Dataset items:
____________________
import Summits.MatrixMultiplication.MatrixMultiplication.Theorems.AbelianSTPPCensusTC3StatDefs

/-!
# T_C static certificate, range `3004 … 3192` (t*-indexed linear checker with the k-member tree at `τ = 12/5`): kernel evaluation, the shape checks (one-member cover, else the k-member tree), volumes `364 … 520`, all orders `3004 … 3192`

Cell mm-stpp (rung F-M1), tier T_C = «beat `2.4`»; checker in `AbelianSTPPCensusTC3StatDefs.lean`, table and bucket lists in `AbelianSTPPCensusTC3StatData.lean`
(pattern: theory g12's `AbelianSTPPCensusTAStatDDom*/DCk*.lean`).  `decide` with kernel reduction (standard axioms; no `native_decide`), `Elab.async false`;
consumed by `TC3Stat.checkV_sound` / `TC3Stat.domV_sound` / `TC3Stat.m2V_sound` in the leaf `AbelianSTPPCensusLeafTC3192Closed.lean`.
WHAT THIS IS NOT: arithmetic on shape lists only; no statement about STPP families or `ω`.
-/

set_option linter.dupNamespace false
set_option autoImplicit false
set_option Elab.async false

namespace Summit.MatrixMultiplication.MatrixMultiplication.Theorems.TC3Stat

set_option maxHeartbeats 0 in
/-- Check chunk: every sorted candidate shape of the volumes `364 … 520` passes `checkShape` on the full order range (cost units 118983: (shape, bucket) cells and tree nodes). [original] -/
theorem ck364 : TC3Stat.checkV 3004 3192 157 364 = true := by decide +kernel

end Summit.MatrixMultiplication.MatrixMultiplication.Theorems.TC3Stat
____________________
Work to be completed: Each line above that contains the word "range" should be copied.

Answer section:
# T_C static certificate, range `3004 … 3192` (t*-indexed linear checker with the k-member tree at `τ = 12/5`): kernel evaluation, the shape checks (one-member cover, else the k-member tree), volumes `364 … 520`, all orders `3004 … 3192`
/-- Check chunk: every sorted candidate shape of the volumes `364 … 520` passes `checkShape` on the full order range (cost units 118983: (shape, bucket) cells and tree nodes). [original] -/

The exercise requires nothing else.